Available data

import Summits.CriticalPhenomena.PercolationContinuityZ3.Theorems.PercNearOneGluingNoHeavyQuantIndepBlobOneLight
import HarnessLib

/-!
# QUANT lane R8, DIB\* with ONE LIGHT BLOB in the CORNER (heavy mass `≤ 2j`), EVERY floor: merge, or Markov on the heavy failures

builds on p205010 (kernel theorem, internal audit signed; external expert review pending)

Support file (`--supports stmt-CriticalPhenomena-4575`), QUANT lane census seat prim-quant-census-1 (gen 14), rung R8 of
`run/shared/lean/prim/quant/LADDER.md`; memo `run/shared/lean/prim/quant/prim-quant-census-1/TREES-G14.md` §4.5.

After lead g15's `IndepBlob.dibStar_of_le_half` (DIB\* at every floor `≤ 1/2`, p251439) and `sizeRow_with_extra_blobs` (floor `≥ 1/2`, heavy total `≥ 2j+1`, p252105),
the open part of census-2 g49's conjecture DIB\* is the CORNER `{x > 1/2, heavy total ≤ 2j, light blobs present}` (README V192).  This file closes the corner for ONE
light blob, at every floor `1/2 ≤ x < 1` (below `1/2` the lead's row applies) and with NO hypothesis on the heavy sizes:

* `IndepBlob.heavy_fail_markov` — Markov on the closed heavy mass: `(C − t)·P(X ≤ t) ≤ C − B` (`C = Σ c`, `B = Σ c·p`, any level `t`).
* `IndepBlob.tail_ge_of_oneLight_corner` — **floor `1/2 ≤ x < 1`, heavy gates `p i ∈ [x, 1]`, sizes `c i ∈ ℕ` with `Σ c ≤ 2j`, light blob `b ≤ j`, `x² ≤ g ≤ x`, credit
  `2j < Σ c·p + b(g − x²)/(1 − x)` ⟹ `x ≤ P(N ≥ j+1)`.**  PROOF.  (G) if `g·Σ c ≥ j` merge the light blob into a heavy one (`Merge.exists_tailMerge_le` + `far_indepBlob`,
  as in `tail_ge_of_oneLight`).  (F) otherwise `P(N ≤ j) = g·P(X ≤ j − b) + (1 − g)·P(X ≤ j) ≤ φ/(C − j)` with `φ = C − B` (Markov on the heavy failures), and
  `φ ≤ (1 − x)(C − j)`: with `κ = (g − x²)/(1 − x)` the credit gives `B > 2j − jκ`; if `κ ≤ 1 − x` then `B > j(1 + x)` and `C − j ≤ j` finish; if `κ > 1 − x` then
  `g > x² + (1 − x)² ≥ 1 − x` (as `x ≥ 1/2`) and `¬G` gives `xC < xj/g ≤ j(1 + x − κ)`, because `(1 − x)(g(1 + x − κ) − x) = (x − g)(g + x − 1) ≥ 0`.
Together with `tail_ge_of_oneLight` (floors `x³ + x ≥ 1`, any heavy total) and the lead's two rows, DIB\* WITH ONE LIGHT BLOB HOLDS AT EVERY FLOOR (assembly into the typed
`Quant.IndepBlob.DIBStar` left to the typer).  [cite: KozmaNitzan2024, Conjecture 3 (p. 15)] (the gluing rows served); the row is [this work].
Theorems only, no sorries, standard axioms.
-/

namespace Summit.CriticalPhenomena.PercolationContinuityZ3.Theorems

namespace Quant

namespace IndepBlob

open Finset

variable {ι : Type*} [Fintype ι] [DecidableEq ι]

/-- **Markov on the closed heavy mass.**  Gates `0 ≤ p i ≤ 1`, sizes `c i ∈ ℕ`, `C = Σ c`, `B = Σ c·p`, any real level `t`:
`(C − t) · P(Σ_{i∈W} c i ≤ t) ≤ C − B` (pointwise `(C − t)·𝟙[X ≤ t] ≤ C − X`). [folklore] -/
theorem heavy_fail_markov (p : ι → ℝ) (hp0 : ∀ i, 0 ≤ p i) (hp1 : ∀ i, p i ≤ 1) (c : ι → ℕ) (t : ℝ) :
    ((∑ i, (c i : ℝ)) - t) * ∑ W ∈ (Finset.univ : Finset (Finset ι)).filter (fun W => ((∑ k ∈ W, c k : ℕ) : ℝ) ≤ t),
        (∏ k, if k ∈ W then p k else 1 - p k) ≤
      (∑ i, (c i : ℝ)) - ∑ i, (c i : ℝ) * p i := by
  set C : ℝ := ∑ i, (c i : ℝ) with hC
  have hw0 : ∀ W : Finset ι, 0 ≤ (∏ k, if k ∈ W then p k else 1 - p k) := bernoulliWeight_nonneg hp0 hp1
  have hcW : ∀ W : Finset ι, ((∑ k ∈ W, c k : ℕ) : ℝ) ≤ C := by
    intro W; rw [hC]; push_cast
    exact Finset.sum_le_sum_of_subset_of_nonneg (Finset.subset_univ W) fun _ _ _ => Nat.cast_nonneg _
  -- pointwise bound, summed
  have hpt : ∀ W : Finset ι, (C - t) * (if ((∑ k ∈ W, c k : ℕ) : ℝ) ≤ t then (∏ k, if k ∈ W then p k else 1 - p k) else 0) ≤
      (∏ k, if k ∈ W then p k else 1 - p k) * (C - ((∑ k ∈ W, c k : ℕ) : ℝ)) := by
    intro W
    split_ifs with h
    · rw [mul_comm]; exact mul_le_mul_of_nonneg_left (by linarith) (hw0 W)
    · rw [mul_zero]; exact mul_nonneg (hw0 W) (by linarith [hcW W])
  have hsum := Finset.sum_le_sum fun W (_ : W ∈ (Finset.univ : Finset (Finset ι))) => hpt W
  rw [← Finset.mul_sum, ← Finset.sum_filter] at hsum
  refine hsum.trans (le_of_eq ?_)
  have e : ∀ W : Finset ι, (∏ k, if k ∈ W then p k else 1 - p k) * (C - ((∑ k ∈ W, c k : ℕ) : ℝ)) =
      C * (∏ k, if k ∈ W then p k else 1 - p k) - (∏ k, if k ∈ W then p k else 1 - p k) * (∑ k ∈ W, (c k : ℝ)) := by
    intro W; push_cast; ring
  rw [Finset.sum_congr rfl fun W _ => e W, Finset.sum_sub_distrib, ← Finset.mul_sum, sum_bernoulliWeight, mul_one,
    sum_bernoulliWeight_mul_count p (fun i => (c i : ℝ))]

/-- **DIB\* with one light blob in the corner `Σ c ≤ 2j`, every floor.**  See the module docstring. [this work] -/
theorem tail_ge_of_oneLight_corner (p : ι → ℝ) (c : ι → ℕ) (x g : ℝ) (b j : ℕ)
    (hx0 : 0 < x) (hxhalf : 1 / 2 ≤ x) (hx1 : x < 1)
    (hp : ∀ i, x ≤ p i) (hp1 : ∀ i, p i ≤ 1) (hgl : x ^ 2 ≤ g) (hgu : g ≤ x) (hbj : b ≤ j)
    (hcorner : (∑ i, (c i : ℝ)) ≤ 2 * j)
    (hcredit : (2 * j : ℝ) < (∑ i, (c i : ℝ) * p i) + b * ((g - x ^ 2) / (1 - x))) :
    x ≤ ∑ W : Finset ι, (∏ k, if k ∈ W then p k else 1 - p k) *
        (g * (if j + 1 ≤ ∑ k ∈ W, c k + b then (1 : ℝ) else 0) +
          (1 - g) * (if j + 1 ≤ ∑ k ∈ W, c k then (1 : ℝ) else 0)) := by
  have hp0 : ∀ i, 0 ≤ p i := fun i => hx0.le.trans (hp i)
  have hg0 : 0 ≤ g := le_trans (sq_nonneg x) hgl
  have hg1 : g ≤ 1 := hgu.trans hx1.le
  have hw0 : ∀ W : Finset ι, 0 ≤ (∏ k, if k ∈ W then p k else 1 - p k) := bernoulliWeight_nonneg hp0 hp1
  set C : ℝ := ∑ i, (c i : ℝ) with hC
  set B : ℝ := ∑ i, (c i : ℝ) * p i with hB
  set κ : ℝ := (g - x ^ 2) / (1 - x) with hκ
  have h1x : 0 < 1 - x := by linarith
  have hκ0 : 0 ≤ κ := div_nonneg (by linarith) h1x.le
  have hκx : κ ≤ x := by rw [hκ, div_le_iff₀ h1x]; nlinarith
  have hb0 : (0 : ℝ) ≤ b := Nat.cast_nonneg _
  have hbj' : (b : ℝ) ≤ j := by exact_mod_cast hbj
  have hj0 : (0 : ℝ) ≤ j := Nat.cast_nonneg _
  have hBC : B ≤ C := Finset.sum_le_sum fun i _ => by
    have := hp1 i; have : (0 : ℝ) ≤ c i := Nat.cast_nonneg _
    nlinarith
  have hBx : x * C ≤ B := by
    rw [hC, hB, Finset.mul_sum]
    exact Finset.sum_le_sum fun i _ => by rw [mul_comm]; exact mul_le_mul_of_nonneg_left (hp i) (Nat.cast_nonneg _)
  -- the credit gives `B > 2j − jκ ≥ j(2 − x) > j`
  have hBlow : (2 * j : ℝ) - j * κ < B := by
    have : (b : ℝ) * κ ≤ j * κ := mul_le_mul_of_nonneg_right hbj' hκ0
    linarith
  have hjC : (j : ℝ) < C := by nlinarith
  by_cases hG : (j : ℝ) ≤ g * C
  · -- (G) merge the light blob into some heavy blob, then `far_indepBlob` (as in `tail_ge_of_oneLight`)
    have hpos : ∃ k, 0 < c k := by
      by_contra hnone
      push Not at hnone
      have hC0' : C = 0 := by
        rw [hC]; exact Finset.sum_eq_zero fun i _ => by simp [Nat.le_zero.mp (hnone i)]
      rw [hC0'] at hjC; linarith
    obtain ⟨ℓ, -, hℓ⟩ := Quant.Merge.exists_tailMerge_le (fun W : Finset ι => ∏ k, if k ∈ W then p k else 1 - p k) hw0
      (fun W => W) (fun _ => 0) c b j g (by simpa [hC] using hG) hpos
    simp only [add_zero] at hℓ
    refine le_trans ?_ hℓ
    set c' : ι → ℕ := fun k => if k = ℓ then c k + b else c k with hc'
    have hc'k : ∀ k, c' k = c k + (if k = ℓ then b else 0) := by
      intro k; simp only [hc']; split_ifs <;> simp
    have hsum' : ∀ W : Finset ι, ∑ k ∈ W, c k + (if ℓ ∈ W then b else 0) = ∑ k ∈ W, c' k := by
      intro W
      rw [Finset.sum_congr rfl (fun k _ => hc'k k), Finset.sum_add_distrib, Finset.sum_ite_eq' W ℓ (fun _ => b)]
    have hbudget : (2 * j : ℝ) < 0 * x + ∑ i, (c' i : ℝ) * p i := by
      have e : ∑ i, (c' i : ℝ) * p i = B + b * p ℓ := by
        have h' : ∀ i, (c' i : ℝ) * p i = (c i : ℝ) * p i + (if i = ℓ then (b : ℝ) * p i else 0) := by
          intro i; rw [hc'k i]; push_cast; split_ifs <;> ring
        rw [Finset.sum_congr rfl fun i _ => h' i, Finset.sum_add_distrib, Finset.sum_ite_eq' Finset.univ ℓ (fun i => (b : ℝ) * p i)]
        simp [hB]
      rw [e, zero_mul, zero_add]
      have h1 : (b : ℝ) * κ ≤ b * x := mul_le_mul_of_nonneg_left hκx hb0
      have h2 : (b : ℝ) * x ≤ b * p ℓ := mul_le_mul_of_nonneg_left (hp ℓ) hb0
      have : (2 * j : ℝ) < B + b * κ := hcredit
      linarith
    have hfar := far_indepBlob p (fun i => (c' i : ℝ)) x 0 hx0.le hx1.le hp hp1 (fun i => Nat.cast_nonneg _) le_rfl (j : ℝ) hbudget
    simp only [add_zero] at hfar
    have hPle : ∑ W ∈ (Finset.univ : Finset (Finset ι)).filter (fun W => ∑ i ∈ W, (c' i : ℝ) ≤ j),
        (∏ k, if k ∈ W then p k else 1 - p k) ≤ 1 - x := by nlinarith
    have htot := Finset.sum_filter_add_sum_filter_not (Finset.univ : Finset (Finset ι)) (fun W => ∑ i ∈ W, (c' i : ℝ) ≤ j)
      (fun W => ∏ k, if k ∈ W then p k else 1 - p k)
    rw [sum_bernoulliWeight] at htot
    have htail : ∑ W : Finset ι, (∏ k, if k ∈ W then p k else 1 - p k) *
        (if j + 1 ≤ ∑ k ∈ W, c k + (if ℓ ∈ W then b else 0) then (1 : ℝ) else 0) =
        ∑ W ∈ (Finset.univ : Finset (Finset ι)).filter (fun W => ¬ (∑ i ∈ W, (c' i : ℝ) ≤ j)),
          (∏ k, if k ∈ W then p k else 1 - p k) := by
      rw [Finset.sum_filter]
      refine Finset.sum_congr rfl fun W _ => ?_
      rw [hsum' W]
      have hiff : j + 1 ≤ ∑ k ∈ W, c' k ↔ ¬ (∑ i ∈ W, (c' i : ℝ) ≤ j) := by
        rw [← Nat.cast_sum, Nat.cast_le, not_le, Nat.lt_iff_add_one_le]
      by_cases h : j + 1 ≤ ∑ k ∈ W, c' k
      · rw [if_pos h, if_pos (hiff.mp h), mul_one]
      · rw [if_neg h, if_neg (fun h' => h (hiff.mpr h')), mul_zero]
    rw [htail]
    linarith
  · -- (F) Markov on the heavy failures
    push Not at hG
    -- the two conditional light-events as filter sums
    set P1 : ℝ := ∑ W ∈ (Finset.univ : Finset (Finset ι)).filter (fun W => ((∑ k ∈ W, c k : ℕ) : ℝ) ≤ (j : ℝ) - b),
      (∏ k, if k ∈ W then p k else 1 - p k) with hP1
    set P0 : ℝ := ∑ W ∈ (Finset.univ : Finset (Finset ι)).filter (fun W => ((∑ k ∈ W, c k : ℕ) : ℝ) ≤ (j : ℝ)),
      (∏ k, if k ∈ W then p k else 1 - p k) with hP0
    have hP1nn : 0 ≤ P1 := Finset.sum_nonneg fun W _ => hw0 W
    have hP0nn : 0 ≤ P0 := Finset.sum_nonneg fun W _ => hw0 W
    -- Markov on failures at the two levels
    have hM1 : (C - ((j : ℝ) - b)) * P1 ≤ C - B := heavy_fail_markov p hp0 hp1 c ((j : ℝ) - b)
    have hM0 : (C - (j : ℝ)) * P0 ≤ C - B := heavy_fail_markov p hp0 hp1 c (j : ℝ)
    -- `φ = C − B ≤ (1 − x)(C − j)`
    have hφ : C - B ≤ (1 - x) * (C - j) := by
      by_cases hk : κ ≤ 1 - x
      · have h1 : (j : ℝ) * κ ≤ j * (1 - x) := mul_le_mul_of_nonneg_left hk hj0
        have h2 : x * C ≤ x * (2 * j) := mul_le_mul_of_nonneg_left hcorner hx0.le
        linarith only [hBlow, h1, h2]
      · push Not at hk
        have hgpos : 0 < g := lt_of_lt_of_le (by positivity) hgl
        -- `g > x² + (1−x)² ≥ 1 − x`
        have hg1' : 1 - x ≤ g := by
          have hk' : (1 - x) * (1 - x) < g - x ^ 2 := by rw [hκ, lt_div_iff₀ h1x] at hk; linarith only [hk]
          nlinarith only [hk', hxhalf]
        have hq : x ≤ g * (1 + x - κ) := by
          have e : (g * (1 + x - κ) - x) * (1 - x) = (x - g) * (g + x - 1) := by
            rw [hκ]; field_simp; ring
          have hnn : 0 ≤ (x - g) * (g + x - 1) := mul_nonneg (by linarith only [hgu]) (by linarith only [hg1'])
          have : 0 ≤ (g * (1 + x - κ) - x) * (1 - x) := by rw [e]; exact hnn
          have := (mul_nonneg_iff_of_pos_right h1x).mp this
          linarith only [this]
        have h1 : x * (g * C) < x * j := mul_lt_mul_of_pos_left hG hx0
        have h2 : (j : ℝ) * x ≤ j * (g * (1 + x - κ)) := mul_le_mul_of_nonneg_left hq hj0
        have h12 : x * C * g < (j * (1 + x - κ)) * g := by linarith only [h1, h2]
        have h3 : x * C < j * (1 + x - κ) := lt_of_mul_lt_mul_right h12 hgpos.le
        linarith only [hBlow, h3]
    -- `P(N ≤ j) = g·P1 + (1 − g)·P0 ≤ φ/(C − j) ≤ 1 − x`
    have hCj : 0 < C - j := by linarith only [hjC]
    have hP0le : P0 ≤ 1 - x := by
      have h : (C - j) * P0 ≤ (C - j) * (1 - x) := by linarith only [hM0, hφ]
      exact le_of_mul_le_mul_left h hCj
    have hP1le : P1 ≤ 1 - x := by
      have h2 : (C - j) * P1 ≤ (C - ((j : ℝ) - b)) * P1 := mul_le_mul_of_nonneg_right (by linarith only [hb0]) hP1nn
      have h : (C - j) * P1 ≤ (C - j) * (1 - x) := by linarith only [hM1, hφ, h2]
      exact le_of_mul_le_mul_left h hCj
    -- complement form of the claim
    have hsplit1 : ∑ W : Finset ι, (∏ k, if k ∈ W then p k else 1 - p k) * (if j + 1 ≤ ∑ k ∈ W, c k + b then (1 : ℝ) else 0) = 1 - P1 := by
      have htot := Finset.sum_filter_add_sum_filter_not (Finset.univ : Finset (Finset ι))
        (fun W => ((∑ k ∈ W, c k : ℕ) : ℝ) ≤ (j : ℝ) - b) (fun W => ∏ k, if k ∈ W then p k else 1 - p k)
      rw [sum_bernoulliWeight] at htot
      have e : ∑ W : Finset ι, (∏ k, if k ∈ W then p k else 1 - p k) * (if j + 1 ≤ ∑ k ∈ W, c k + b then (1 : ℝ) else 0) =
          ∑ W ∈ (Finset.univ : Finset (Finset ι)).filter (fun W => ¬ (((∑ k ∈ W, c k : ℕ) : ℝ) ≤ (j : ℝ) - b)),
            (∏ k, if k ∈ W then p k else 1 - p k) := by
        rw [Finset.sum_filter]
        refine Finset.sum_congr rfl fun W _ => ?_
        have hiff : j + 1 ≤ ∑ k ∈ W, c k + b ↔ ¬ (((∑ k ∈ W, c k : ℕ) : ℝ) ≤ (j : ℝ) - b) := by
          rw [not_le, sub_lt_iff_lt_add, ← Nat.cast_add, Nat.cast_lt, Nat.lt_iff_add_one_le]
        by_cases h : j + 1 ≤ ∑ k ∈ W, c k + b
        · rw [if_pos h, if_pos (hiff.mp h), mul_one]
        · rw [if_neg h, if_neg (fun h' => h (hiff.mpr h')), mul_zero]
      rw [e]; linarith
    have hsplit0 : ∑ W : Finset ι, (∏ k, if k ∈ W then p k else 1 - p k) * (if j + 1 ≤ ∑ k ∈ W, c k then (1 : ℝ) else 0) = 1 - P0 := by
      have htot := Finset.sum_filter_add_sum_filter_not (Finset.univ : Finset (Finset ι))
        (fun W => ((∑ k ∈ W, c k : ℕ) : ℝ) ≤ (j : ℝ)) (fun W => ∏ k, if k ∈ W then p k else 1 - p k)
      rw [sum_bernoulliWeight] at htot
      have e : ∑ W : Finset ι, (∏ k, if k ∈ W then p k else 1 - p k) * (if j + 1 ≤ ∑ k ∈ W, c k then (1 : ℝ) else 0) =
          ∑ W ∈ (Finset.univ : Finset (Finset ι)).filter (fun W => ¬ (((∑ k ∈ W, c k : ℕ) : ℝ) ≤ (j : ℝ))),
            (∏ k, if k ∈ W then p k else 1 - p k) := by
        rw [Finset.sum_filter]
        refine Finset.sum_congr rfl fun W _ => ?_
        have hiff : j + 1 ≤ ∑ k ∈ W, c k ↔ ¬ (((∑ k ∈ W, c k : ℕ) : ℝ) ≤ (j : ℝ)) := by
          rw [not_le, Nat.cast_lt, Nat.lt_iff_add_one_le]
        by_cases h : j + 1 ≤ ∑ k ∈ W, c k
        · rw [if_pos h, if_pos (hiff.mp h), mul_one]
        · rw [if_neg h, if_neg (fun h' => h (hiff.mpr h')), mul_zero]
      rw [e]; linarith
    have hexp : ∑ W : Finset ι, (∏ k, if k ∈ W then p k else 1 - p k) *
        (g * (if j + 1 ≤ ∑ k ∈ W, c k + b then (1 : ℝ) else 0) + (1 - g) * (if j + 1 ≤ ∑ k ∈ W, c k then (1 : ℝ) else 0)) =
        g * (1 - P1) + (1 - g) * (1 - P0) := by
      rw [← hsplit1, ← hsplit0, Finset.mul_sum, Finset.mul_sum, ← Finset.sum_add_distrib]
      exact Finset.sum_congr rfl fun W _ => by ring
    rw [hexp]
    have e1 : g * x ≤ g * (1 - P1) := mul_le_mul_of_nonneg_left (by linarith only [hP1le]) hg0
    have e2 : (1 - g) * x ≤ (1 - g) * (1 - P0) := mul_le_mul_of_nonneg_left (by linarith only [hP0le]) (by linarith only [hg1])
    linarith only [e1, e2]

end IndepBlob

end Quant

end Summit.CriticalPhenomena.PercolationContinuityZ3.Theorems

--

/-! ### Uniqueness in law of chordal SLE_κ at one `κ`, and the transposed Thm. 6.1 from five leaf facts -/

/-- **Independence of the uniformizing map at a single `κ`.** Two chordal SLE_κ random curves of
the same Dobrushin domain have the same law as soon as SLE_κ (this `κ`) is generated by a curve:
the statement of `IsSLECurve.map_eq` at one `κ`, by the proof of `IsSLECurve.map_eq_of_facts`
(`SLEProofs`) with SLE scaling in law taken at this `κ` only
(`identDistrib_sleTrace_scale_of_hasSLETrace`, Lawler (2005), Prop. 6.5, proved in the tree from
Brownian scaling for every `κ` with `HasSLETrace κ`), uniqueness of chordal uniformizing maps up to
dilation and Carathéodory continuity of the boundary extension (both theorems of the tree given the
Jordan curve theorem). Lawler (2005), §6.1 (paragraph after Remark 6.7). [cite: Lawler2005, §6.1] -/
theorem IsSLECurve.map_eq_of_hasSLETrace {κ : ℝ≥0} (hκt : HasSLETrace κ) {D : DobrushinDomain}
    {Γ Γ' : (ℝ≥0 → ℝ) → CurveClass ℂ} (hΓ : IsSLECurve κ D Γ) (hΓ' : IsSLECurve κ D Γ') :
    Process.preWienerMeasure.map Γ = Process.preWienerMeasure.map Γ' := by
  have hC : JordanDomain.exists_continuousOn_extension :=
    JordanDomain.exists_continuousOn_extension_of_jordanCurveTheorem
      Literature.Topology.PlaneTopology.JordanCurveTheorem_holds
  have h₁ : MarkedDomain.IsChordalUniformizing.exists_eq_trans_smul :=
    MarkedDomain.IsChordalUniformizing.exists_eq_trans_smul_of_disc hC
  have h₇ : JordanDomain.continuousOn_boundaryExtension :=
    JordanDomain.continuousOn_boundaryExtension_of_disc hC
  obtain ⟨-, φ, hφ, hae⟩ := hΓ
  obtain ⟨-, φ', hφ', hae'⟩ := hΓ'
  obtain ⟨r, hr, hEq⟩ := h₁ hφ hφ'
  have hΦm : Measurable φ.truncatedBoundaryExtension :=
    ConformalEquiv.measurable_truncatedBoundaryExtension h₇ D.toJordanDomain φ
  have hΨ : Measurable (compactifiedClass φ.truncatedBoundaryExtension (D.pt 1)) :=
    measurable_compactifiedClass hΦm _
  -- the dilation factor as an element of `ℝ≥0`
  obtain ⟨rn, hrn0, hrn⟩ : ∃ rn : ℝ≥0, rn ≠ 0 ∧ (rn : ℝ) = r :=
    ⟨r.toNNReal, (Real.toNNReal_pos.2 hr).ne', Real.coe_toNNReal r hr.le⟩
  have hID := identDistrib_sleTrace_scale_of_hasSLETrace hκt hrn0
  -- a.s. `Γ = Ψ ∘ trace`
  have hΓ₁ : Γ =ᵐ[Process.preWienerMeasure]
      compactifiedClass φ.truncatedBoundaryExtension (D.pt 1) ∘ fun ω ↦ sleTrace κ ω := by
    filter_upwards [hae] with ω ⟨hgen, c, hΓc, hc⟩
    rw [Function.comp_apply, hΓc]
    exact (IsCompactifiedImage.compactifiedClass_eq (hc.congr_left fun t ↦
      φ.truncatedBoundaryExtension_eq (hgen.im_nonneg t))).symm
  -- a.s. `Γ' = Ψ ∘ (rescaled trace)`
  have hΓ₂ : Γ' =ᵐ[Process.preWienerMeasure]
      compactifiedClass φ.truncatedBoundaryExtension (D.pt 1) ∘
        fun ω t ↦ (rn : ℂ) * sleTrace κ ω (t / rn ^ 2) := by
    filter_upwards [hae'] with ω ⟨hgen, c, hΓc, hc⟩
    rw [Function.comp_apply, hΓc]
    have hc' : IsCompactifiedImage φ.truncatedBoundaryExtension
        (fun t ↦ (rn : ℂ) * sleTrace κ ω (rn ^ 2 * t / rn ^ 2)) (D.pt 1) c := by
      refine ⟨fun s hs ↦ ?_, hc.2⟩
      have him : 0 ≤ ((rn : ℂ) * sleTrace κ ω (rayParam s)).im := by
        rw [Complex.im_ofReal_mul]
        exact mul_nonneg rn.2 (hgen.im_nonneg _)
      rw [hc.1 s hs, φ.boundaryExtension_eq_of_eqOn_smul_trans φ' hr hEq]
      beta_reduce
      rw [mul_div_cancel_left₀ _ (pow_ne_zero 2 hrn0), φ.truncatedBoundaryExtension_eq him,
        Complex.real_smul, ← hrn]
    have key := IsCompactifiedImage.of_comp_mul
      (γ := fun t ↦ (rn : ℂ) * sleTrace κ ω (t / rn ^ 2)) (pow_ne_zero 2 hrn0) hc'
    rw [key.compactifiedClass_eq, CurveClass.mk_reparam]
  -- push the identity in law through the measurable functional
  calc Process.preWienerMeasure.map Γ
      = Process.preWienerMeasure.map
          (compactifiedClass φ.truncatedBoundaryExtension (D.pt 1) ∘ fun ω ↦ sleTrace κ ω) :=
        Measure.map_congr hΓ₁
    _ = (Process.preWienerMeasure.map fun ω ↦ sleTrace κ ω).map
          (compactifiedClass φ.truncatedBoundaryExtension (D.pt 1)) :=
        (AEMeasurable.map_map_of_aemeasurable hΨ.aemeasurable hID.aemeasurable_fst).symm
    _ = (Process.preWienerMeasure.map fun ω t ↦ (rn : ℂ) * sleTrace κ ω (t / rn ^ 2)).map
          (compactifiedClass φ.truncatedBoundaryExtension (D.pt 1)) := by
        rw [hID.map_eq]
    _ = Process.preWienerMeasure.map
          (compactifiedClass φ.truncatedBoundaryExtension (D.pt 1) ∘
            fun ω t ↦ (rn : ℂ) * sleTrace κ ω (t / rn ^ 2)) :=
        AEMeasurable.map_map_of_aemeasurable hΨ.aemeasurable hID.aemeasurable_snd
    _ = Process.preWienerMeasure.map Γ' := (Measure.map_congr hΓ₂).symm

Task description
All that is wanted is the stretch of lines above from the one containing "measurable_compactifiedClass hΦm _" through the one containing "φ.truncatedBoundaryExtension_eq (hgen.im_nonneg t))).symm", duplicated exactly.

Worked solution
    measurable_compactifiedClass hΦm _
  -- the dilation factor as an element of `ℝ≥0`
  obtain ⟨rn, hrn0, hrn⟩ : ∃ rn : ℝ≥0, rn ≠ 0 ∧ (rn : ℝ) = r :=
    ⟨r.toNNReal, (Real.toNNReal_pos.2 hr).ne', Real.coe_toNNReal r hr.le⟩
  have hID := identDistrib_sleTrace_scale_of_hasSLETrace hκt hrn0
  -- a.s. `Γ = Ψ ∘ trace`
  have hΓ₁ : Γ =ᵐ[Process.preWienerMeasure]
      compactifiedClass φ.truncatedBoundaryExtension (D.pt 1) ∘ fun ω ↦ sleTrace κ ω := by
    filter_upwards [hae] with ω ⟨hgen, c, hΓc, hc⟩
    rw [Function.comp_apply, hΓc]
    exact (IsCompactifiedImage.compactifiedClass_eq (hc.congr_left fun t ↦
      φ.truncatedBoundaryExtension_eq (hgen.im_nonneg t))).symm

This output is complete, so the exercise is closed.